#### WHAT IS BEING ASKED:
Which lines of the entries below run from the one holding "L₂ - u * PowerSeries.map" to the one holding "have hdvd := stub_weakRigidity", inclusive? Set down exactly those lines and no others.
--- START ---
import Summits.BirchSwinnertonDyer.BirchSwinnertonDyer.Theses.UniversalToricDescent
import Summits.BirchSwinnertonDyer.BirchSwinnertonDyer.Theorems.UniversalToricDescentAdditiveSplitIMCInclusionAtThreeStubFrame
import Summits.BirchSwinnertonDyer.BirchSwinnertonDyer.Theorems.UniversalToricDescentAdditiveSplitIMCInclusionAtThreeStubCharIdealPrincipal
import Summits.BirchSwinnertonDyer.BirchSwinnertonDyer.Theorems.UniversalToricDescentAdditiveSplitIMCInclusionAtThreeStubWeakRigidity
import Summits.BirchSwinnertonDyer.BirchSwinnertonDyer.Theorems.UniversalToricDescentAdditiveSplitIMCInclusionAtThreeStubDescent
import Summits.BirchSwinnertonDyer.BirchSwinnertonDyer.Theorems.UniversalToricDescentThinCombDescentNoPseudoNullOfFacts
import Summits.BirchSwinnertonDyer.BirchSwinnertonDyer.Theorems.UniversalToricDescentThinCombContRigidity
import Summits.BirchSwinnertonDyer.BirchSwinnertonDyer.Theorems.UniversalToricDescentCharIdealVacuity
import Summits.BirchSwinnertonDyer.BirchSwinnertonDyer.Theorems.SignedBaseChangeAnticyclotomicEisensteinDivisibilityXGrTwoModuleFinite
import Literature.NumberTheory.GaloisCohomology.TateGlobalEulerCharacteristicTotallyComplex
import HarnessLib

/-!
# Line `thin_comb` v7 on the WALL `AdditiveSplitIMCInclusionAtThree` (stmt-BirchSwinnertonDyer-20395) — the crux CLOSED MODULO its v7
# stubs: K3a (toric existence, print-adjacent), the NEW torsion-transfer stub (print-adjacent control + rank semicontinuity), K2⁺⊕K4⊕K3(iii)
# WITHOUT the `Λ₂`-torsion clause (THE WALL), and Greenberg 2016 Prop. 4.1.1 (helper, `--supports stmt-BirchSwinnertonDyer-20395`;
# cell `pub/bsd-wall`, lead `cruxlead-20395` g4)

Skeleton v7 (`Cruxes/AdditiveSplitIMCInclusionAtThree/Lines/thin_comb.lean`, sha16 84d05b74d989a61a, registered by the lead g4) splits `_of`
on `Module.IsTorsion Λ₂ X₂`: on the torsion locus the v6 descent runs; off it, `stub_torsionTransfer` gives `¬ IsTorsion Λ X_ac` and the
inclusion is VACUOUS (`UniversalToricDescentCharIdealVacuity.span_le_map_charIdeal_of_not_isTorsion`, p543904). This file records the
honest residue BY NAME: `AdditiveSplitIMCInclusionAtThree_of_toricExists_of_torsionTransfer_of_combDivisibility_of_prop411` — the crux from
the statements of `stub_toricExists`, `stub_torsionTransfer`, the v7 `stub_combDivisibility` (no torsion clause) and ONE published named
fact `Greenberg2016.prop411_selmer_isAlmostDivisible` (Tate's Euler characteristic being the tree theorem
`forall_tateGlobalEulerPoincareCharacteristic_of_isTotallyComplex`, as in `…ClosedModuloV6.stub_noPseudoNull_of_prop411`). HONEST FRAMING: conditional
(closure.modulo); credits nothing by itself; BSD is not proved.
-/

set_option linter.dupNamespace false
set_option autoImplicit false

noncomputable section

open scoped Classical

namespace Summit.BirchSwinnertonDyer.BirchSwinnertonDyer.Theorems.UniversalToricDescentThinCombLine

open NumberField IsDedekindDomain Field
open Literature.NumberTheory.EllipticCurves Literature.NumberTheory.GaloisRepresentations
open Literature.NumberTheory.GaloisCohomology Literature.NumberTheory.IwasawaTheory.Greenberg2016
open Summit.BirchSwinnertonDyer.BirchSwinnertonDyer.Theorems.UniversalToricDescentThinComb

/-- **The honest residue of line `thin_comb` v7**: the crux BY NAME from K3a (`stub_toricExists`), the torsion transfer
(`stub_torsionTransfer`), the v7 comb stub (`stub_combDivisibility` without its former `Λ₂`-torsion clause) and Greenberg 2016 Prop. 4.1.1.
Off the torsion locus of `X₂` the transfer makes `X_ac` non-torsion and the inclusion vacuous; on it, v6.
[cite: Greenberg2016Selmer, Prop. 4.1.1 (c) (§4.1 p. 15)] [cite: GreenbergLNM1716, §3–4 (control)] -/
theorem AdditiveSplitIMCInclusionAtThree_of_toricExists_of_torsionTransfer_of_combDivisibility_of_prop411
    (hK3a :
      ∀ (W : WeierstrassCurve ℚ) [W.IsElliptic] [W.IsGloballyMinimal] (N : ℕ) [NeZero N] (K : Type) [Field K]
        [NumberField K] (Dt : Literature.NumberTheory.EllipticCurves.ModularForms.ModularParametrizationData W N),
      Summit.BirchSwinnertonDyer.Rank1Residual.Additive.ClassO6 W 3 → W.HasSurjectiveModNGaloisRep 3 →
      W.analyticRank = 1 → W.conductorNorm ℤ = N → IsImaginaryQuadratic K → SatisfiesHeegnerHypothesis N K →
      ∀ (κ : ZpExtension K 3), κ.IsAnticyclotomic → ∀ (γ : Field.absoluteGaloisGroup K) [Fact (κ.IsTopGenerator γ)]
        (𝔭 : HeightOneSpectrum (𝓞 K)), ((3 : ℕ) : 𝓞 K) ∈ 𝔭.asIdeal →
        𝔭.asIdeal.ramificationIdx (𝓞 ℚ) = 1 → 𝔭.asIdeal.inertiaDeg (𝓞 ℚ) = 1 →
      ∀ (𝔭' : HeightOneSpectrum (𝓞 K)), ((3 : ℕ) : 𝓞 K) ∈ 𝔭'.asIdeal → 𝔭' ≠ 𝔭 →
      ∀ (ι' : PadicAlgCl 3 ≃+* ℂ), Summit.BirchSwinnertonDyer.BirchSwinnertonDyer.Theorems.SchneiderFree.BranchInducesPrime 3 ι' 𝔭 →
      ∀ (κ₁ κ₂ : ZpExtension K 3) (γ₁ γ₂ : Field.absoluteGaloisGroup K) (k : ℕ)
        [Fact (ZpExtension.IsTopGeneratorPair κ₁ κ₂ γ₁ γ₂)],
      (∀ v : HeightOneSpectrum (𝓞 K), v ≠ 𝔭 → ∀ 𝔓 ∈ v.primesAbove,
          𝔓.inertia (Field.absoluteGaloisGroup K) ≤ κ₁.kerSubgroup) →
      ZpExtension.pairKer κ₁ κ₂ ≤ κ.kerSubgroup → γ₁ * γ⁻¹ ∈ κ.kerSubgroup → γ₂ * (γ ^ (3 ^ k))⁻¹ ∈ κ.kerSubgroup →
      ∃ (ΩK' : ℂ) (Ωp' : ℂ_[3]) (L₂ : PowerSeries (PowerSeries (unrIntegers 3))),
        ΩK' ≠ 0 ∧ Ωp' ≠ 0 ∧ IsToricTwoVarLFunction ι' 𝔭 𝔭' κ₁ κ₂ γ₁ γ₂ Dt.f ΩK' Ωp' L₂)
    (hTT :
      ∀ (W : WeierstrassCurve ℚ) [W.IsElliptic] [W.IsGloballyMinimal] (K : Type) [Field K] [NumberField K],
      Summit.BirchSwinnertonDyer.Rank1Residual.Additive.ClassO6 W 3 → W.HasSurjectiveModNGaloisRep 3 →
      IsImaginaryQuadratic K →
      ∀ (κ : ZpExtension K 3), κ.IsAnticyclotomic → ∀ (γ : Field.absoluteGaloisGroup K) [Fact (κ.IsTopGenerator γ)]
        (𝔭 : HeightOneSpectrum (𝓞 K)), ((3 : ℕ) : 𝓞 K) ∈ 𝔭.asIdeal →
      ∀ (𝔭' : HeightOneSpectrum (𝓞 K)), ((3 : ℕ) : 𝓞 K) ∈ 𝔭'.asIdeal → 𝔭' ≠ 𝔭 →
      ∀ (κ₁ κ₂ : ZpExtension K 3) (γ₁ γ₂ : Field.absoluteGaloisGroup K) (k : ℕ)
        [Fact (ZpExtension.IsTopGeneratorPair κ₁ κ₂ γ₁ γ₂)],
      (∀ v : HeightOneSpectrum (𝓞 K), v ≠ 𝔭 → ∀ 𝔓 ∈ v.primesAbove,
          𝔓.inertia (Field.absoluteGaloisGroup K) ≤ κ₁.kerSubgroup) →
      ZpExtension.pairKer κ₁ κ₂ ≤ κ.kerSubgroup → γ₁ * γ⁻¹ ∈ κ.kerSubgroup → γ₂ * (γ ^ (3 ^ k))⁻¹ ∈ κ.kerSubgroup →
      ¬ Module.IsTorsion (IwasawaAlgebra₂ 3) ((W.baseChange K).XGr₂ 3 κ₁ κ₂ 𝔭' γ₁ γ₂) →
      ¬ Module.IsTorsion (IwasawaAlgebra 3)
        (Summit.BirchSwinnertonDyer.Rank1Residual.X11b.AcSelmer.XAc (W.baseChange K) 3 κ 𝔭' ∅ γ))
    (hK2' :
      ∀ (W : WeierstrassCurve ℚ) [W.IsElliptic] [W.IsGloballyMinimal] (N : ℕ) [NeZero N] (K : Type) [Field K]
        [NumberField K] (Dt : Literature.NumberTheory.EllipticCurves.ModularForms.ModularParametrizationData W N),
      Summit.BirchSwinnertonDyer.Rank1Residual.Additive.ClassO6 W 3 → W.HasSurjectiveModNGaloisRep 3 →
      W.analyticRank = 1 → W.conductorNorm ℤ = N → IsImaginaryQuadratic K → SatisfiesHeegnerHypothesis N K →
      ∀ (𝔭 : HeightOneSpectrum (𝓞 K)), ((3 : ℕ) : 𝓞 K) ∈ 𝔭.asIdeal →
        𝔭.asIdeal.ramificationIdx (𝓞 ℚ) = 1 → 𝔭.asIdeal.inertiaDeg (𝓞 ℚ) = 1 →
      ∀ (𝔭' : HeightOneSpectrum (𝓞 K)), ((3 : ℕ) : 𝓞 K) ∈ 𝔭'.asIdeal → 𝔭' ≠ 𝔭 →
      ∀ (ι' : PadicAlgCl 3 ≃+* ℂ), Summit.BirchSwinnertonDyer.BirchSwinnertonDyer.Theorems.SchneiderFree.BranchInducesPrime 3 ι' 𝔭 →
      ∀ (κ₁ κ₂ : ZpExtension K 3) (γ₁ γ₂ : Field.absoluteGaloisGroup K)
        [Fact (ZpExtension.IsTopGeneratorPair κ₁ κ₂ γ₁ γ₂)],
      (∀ v : HeightOneSpectrum (𝓞 K), v ≠ 𝔭 → ∀ 𝔓 ∈ v.primesAbove,
          𝔓.inertia (Field.absoluteGaloisGroup K) ≤ κ₁.kerSubgroup) →
      ∀ (g : IwasawaAlgebra₂ 3),
        Literature.NumberTheory.EllipticCurves.Module.charIdeal (IwasawaAlgebra₂ 3)
          ((W.baseChange K).XGr₂ 3 κ₁ κ₂ 𝔭' γ₁ γ₂) = Ideal.span {g} →
      ∀ (ΩK : ℂ) (Ωp : ℂ_[3]) (L₂ : PowerSeries (PowerSeries (unrIntegers 3))), ΩK ≠ 0 → Ωp ≠ 0 →
        IsToricTwoVarLFunction ι' 𝔭 𝔭' κ₁ κ₂ γ₁ γ₂ Dt.f ΩK Ωp L₂ →
      ∃ (ρ : PowerSeries (PowerSeries (unrIntegers 3)) ≃+* PowerSeries (PowerSeries (unrIntegers 3))),
        (∀ c : unrIntegers 3, ρ (const (unrIntegers 3) c) = const (unrIntegers 3) c) ∧
        ρ (T₂ (unrIntegers 3)) ∉ Ideal.span {const (unrIntegers 3) ((3 : ℕ) : unrIntegers 3), T₂ (unrIntegers 3)} ∧
        Associated (ρ (PowerSeries.map (PowerSeries.map
          (Summit.BirchSwinnertonDyer.Rank1Residual.X11b.Halves.toUnr 3)) g))
          (PowerSeries.map (PowerSeries.map (Summit.BirchSwinnertonDyer.Rank1Residual.X11b.Halves.toUnr 3)) g) ∧
        Associated (ρ L₂) L₂ ∧
        ThinCombDvdInt (unrIntegers 3) 3
          (PowerSeries.map (PowerSeries.map (Summit.BirchSwinnertonDyer.Rank1Residual.X11b.Halves.toUnr 3)) g) L₂)
    (h411 : prop411_selmer_isAlmostDivisible) :
    Summit.BirchSwinnertonDyer.BirchSwinnertonDyer.Theses.UniversalToricDescent.AdditiveSplitIMCInclusionAtThree := by
  intro W _ _ N _ K _ _ Dt hO6 hsurj hrk hN hK hH κ hκ γ hγ 𝔭 h3 hram hdeg 𝔭' h3' hne ι' hι ΩK Ωp L hΩK hΩp hL
  obtain ⟨κ₁, κ₂, γ₁, γ₂, k, hpair, hur₁, hker, hγ₁, hγ₂⟩ := stub_frame K hK κ hκ γ hγ.out 𝔭 h3 𝔭' h3' hne
  haveI : Fact (ZpExtension.IsTopGeneratorPair κ₁ κ₂ γ₁ γ₂) := ⟨hpair⟩
  obtain ⟨g, hg⟩ := stub_charIdealPrincipal ((W.baseChange K).XGr₂ 3 κ₁ κ₂ 𝔭' γ₁ γ₂)
  have hg' : Literature.NumberTheory.EllipticCurves.Module.charIdeal (IwasawaAlgebra₂ 3)
      ((W.baseChange K).XGr₂ 3 κ₁ κ₂ 𝔭' γ₁ γ₂) = Ideal.span {g} := by
    simpa [Ideal.submodule_span_eq] using hg
  have hfin : Module.Finite (IwasawaAlgebra₂ 3) ((W.baseChange K).XGr₂ 3 κ₁ κ₂ 𝔭' γ₁ γ₂) :=
    Summit.BirchSwinnertonDyer.BirchSwinnertonDyer.Theorems.SignedBaseChangeAcDivFinitePiece.xGr₂_module_finite
      (W.baseChange K) 3 κ₁ κ₂ 𝔭'
  obtain ⟨ΩK', Ωp', L₂, hΩK', hΩp', hL₂⟩ :=
    hK3a W N K Dt hO6 hsurj hrk hN hK hH κ hκ γ 𝔭 h3 hram hdeg 𝔭' h3' hne ι' hι κ₁ κ₂ γ₁ γ₂ k hur₁ hker hγ₁ hγ₂
  -- cross-period rigidity without the Rankin–Selberg continuation (p706963)
  rcases ContRigidity.eq_zero_or_span_spec_eq_of_toric K N Dt.f hK κ hκ γ hγ.out 𝔭 h3 𝔭' h3' hne ι' κ₁ κ₂ γ₁ γ₂ k hpair
      hγ₁ hγ₂ hΩK hΩp hL hΩK' hΩp' hL₂ with h0 | hspan
  · rw [h0, Ideal.span_singleton_eq_bot.mpr rfl]
    exact bot_le
  -- torsion dichotomy (v7)
  by_cases htors : Module.IsTorsion (IwasawaAlgebra₂ 3) ((W.baseChange K).XGr₂ 3 κ₁ κ₂ 𝔭' γ₁ γ₂)
  swap
  · exact Summit.BirchSwinnertonDyer.BirchSwinnertonDyer.Theorems.UniversalToricDescentCharIdealVacuity.span_le_map_charIdeal_of_not_isTorsion
      (hTT W K hO6 hsurj hK κ hκ γ 𝔭 h3 𝔭' h3' hne κ₁ κ₂ γ₁ γ₂ k hur₁ hker hγ₁ hγ₂ htors) _ L
  have hcong : ∃ u : (PowerSeries (PowerSeries (unrIntegers 3)))ˣ,
      L₂ - u * PowerSeries.map (PowerSeries.C (R := unrIntegers 3)) (TwoVarSubst.spec (3 ^ k) L₂) ∈
        Ideal.span {T₂ (unrIntegers 3) - ((1 + T₁ (unrIntegers 3)) ^ (3 ^ k) - 1)} :=
    ⟨1, LineValue.sub_one_mul_map_spec_mem_lineIdeal (3 ^ k) L₂⟩
  obtain ⟨ρ, hρc, hρT, hGsym, hLsym, hcomb⟩ :=
    hK2' W N K Dt hO6 hsurj hrk hN hK hH 𝔭 h3 hram hdeg 𝔭' h3' hne ι' hι κ₁ κ₂ γ₁ γ₂
      hur₁ g hg' ΩK' Ωp' L₂ hΩK' hΩp' hL₂
  have hdvd := stub_weakRigidity ρ hρc hρT _ L₂ hGsym hLsym hcomb
  have hPN := DescentNoPseudoNullOfFacts.stub_noPseudoNull_of_prop411_of_tateTC h411
    forall_tateGlobalEulerPoincareCharacteristic_of_isTotallyComplex W K hO6 hsurj hK κ hκ γ 𝔭 h3 𝔭' h3' hne κ₁ κ₂ γ₁ γ₂ k
    hur₁ hker hγ₁ hγ₂ hfin htors
  rw [← hspan]
  exact stub_descent W K hO6 hsurj hK κ hκ γ 𝔭 h3 𝔭' h3' hne κ₁ κ₂ γ₁ γ₂ k hur₁ hker hγ₁ hγ₂ hfin htors hPN
    g hg' L₂ (TwoVarSubst.spec (3 ^ k) L₂) hdvd hcong

end Summit.BirchSwinnertonDyer.BirchSwinnertonDyer.Theorems.UniversalToricDescentThinCombLine

end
--- END ---
#### OUTPUT BELOW:
      L₂ - u * PowerSeries.map (PowerSeries.C (R := unrIntegers 3)) (TwoVarSubst.spec (3 ^ k) L₂) ∈
        Ideal.span {T₂ (unrIntegers 3) - ((1 + T₁ (unrIntegers 3)) ^ (3 ^ k) - 1)} :=
    ⟨1, LineValue.sub_one_mul_map_spec_mem_lineIdeal (3 ^ k) L₂⟩
  obtain ⟨ρ, hρc, hρT, hGsym, hLsym, hcomb⟩ :=
    hK2' W N K Dt hO6 hsurj hrk hN hK hH 𝔭 h3 hram hdeg 𝔭' h3' hne ι' hι κ₁ κ₂ γ₁ γ₂
      hur₁ g hg' ΩK' Ωp' L₂ hΩK' hΩp' hL₂
  have hdvd := stub_weakRigidity ρ hρc hρT _ L₂ hGsym hLsym hcomb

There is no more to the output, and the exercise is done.